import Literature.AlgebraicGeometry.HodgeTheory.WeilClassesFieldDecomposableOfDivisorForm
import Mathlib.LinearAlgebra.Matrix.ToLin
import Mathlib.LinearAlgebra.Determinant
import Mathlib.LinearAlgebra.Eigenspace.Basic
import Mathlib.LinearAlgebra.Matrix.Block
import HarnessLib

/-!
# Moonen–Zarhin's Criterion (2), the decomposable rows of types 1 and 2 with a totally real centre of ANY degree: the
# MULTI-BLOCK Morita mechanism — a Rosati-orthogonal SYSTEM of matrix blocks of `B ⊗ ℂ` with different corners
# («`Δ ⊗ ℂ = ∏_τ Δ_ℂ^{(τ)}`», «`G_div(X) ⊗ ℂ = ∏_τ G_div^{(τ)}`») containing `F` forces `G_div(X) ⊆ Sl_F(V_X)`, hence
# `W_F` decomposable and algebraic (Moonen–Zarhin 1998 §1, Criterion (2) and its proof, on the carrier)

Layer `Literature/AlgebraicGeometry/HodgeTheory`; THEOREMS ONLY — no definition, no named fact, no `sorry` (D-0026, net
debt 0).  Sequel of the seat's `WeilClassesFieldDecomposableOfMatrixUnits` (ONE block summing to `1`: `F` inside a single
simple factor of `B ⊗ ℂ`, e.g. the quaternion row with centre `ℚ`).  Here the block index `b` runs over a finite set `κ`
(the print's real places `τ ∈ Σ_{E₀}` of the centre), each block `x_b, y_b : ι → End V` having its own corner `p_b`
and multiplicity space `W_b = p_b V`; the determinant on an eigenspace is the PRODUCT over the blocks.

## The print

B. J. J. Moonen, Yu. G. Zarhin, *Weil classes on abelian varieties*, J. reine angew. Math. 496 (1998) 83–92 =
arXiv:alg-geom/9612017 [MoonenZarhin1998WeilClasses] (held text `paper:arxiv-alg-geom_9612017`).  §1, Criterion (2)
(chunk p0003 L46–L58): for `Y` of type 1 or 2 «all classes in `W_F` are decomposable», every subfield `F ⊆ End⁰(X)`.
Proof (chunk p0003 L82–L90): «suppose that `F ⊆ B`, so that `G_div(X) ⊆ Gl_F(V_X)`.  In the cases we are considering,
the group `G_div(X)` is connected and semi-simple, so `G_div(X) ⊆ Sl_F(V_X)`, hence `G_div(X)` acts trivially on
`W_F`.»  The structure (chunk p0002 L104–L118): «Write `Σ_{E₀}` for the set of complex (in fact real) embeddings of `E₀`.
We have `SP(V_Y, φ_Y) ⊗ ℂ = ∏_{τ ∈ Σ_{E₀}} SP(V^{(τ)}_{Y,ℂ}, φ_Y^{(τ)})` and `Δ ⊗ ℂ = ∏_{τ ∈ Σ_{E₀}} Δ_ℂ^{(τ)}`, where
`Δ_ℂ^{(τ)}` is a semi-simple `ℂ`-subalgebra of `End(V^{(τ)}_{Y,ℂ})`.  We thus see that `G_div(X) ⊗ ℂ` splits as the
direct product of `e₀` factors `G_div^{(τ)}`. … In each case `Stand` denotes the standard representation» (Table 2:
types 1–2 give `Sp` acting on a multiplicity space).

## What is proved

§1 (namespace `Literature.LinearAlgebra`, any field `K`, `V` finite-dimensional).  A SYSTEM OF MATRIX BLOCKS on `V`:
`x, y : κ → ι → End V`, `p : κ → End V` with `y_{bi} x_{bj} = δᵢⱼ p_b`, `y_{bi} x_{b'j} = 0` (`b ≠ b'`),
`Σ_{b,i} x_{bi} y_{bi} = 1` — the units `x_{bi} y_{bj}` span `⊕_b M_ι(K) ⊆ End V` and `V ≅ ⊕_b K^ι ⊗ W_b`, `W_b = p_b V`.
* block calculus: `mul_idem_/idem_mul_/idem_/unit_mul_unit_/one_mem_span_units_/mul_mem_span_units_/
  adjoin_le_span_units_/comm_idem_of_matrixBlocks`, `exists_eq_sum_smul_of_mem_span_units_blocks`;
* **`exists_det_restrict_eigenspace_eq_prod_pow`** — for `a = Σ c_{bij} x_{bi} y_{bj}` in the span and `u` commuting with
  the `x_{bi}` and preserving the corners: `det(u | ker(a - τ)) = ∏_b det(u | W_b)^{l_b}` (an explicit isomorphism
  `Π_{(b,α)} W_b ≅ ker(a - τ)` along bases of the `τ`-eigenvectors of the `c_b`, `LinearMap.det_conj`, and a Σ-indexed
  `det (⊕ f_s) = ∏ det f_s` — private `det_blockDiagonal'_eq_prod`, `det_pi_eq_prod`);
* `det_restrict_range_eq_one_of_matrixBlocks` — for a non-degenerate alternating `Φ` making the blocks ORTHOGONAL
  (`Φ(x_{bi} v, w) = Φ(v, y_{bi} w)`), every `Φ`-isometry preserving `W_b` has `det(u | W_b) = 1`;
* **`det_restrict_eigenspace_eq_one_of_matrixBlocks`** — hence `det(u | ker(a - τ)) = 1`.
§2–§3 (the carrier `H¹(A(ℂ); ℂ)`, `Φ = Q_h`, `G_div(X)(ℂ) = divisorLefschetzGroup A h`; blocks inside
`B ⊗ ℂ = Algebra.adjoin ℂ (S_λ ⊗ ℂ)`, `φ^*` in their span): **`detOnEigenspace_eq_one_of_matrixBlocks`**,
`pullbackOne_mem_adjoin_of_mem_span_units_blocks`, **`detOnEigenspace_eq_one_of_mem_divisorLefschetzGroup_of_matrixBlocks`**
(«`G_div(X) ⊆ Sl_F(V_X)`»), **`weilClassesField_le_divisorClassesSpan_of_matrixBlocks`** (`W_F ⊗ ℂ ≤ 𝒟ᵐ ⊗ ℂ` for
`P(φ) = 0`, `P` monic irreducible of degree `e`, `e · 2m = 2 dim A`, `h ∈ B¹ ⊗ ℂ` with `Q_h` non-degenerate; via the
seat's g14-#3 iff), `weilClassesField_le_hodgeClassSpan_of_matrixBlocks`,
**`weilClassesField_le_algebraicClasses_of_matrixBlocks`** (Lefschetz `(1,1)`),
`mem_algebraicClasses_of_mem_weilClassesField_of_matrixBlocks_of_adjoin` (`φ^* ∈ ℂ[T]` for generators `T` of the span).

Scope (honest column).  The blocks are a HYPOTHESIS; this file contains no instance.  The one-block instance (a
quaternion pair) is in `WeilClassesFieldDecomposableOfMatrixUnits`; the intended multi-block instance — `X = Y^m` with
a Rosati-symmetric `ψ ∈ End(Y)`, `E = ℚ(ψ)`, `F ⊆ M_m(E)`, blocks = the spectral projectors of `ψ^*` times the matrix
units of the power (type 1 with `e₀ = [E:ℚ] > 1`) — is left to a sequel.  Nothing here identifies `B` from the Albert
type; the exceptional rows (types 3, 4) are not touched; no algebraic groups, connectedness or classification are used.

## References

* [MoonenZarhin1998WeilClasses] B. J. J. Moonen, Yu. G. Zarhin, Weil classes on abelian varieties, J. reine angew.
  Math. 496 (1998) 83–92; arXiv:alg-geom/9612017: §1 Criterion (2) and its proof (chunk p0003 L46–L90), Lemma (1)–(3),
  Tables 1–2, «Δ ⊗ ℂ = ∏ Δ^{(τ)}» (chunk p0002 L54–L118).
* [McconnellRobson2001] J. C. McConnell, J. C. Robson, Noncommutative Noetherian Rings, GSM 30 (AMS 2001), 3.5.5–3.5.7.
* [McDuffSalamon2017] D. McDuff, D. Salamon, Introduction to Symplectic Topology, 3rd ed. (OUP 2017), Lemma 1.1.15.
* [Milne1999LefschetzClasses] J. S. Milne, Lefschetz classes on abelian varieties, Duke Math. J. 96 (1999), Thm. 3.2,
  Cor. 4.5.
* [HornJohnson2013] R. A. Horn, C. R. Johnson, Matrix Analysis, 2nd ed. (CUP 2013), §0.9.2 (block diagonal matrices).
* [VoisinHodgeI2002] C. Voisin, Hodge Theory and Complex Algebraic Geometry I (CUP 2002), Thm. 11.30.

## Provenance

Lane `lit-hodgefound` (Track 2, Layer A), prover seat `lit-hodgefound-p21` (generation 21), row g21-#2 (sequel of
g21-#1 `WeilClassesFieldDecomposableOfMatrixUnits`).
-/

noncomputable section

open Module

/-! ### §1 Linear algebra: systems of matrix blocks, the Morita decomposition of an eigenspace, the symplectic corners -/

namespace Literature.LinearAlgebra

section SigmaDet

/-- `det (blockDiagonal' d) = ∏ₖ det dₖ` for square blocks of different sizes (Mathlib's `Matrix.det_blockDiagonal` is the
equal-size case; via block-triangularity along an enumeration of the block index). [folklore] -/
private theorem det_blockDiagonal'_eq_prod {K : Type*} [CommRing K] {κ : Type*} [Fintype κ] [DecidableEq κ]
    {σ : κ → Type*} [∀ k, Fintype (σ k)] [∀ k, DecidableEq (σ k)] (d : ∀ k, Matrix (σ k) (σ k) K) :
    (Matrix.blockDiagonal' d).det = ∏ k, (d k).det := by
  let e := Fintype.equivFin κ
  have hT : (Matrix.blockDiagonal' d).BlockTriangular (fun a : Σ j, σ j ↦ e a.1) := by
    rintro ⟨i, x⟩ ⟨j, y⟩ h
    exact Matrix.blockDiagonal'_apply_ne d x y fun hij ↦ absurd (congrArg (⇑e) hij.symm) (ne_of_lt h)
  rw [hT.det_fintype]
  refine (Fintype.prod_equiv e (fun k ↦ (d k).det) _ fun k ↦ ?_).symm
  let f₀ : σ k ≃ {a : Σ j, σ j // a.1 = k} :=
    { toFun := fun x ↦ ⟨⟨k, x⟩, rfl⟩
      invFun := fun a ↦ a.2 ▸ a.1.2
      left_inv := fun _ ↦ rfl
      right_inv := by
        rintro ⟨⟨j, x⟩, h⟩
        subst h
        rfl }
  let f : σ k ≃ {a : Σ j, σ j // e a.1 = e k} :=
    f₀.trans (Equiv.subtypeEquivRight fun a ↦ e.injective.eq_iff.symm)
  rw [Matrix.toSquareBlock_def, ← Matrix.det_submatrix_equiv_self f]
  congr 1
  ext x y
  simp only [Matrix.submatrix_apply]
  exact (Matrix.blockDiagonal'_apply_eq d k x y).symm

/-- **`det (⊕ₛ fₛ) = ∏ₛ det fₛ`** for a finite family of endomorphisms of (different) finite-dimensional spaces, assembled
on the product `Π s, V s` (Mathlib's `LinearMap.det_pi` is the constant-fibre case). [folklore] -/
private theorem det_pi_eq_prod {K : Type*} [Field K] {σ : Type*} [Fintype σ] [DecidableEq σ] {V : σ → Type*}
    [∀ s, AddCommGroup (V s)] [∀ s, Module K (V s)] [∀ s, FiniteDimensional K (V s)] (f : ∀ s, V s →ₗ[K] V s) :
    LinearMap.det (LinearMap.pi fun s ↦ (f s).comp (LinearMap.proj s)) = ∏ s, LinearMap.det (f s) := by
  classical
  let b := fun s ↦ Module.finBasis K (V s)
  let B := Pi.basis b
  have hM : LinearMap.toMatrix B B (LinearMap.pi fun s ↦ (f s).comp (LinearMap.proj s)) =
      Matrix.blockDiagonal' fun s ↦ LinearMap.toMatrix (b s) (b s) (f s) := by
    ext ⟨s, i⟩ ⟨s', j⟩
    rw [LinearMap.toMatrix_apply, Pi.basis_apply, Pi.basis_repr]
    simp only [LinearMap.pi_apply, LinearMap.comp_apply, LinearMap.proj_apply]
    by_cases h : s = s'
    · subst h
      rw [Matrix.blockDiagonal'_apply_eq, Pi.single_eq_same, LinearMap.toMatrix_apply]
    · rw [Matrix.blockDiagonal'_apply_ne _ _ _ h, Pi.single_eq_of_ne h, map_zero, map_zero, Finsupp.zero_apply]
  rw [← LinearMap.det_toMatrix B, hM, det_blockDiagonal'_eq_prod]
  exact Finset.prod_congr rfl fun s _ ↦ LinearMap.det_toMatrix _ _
....................
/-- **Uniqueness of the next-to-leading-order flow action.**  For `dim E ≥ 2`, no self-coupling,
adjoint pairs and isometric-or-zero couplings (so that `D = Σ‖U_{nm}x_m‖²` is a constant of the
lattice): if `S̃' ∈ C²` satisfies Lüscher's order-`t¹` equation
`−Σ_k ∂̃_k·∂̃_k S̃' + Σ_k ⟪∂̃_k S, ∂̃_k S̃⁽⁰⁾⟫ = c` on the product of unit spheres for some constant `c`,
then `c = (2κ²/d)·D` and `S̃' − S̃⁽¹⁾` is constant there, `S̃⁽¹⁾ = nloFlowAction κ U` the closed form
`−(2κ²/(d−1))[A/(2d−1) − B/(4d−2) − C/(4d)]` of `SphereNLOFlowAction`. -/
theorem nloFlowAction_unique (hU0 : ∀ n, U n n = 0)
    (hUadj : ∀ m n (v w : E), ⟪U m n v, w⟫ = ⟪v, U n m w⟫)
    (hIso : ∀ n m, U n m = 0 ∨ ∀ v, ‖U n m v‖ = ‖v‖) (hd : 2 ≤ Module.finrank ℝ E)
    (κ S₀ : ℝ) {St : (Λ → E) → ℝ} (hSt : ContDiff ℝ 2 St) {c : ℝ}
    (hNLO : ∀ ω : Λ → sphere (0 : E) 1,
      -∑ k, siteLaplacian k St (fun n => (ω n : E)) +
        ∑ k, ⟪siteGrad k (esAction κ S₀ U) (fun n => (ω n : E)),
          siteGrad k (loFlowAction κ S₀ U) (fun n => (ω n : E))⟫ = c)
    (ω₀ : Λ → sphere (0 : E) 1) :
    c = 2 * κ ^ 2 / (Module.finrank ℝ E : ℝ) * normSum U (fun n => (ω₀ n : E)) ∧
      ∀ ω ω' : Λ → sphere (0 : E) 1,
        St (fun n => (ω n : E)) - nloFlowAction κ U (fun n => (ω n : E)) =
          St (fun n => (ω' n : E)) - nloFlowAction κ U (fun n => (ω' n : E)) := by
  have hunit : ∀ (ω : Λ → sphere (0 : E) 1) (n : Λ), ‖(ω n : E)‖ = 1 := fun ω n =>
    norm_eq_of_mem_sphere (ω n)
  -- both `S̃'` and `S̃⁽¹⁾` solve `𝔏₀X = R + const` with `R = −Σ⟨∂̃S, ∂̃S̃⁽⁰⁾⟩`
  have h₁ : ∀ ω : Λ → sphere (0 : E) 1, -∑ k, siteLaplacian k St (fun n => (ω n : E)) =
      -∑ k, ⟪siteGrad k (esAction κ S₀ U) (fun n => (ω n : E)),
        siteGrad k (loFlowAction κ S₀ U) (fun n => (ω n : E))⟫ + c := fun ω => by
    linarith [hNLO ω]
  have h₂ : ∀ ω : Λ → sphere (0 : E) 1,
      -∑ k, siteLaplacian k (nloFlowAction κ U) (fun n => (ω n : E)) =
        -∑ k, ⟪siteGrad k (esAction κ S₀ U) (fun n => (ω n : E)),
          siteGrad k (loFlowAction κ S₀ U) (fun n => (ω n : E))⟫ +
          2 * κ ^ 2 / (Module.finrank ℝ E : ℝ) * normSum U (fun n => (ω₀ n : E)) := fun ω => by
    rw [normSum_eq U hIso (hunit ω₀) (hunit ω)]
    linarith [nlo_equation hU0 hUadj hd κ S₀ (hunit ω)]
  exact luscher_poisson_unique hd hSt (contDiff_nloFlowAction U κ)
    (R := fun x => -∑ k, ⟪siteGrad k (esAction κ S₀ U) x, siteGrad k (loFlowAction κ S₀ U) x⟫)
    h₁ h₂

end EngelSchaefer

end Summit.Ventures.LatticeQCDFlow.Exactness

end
....................
=== What you should do ===
Here the output must be the lines above from the line with "the closed form" to the line with "(hNLO : ∀ ω", both included, duplicated word for word and nothing else.

=== Answer below ===
then `c = (2κ²/d)·D` and `S̃' − S̃⁽¹⁾` is constant there, `S̃⁽¹⁾ = nloFlowAction κ U` the closed form
`−(2κ²/(d−1))[A/(2d−1) − B/(4d−2) − C/(4d)]` of `SphereNLOFlowAction`. -/
theorem nloFlowAction_unique (hU0 : ∀ n, U n n = 0)
    (hUadj : ∀ m n (v w : E), ⟪U m n v, w⟫ = ⟪v, U n m w⟫)
    (hIso : ∀ n m, U n m = 0 ∨ ∀ v, ‖U n m v‖ = ‖v‖) (hd : 2 ≤ Module.finrank ℝ E)
    (κ S₀ : ℝ) {St : (Λ → E) → ℝ} (hSt : ContDiff ℝ 2 St) {c : ℝ}
    (hNLO : ∀ ω : Λ → sphere (0 : E) 1,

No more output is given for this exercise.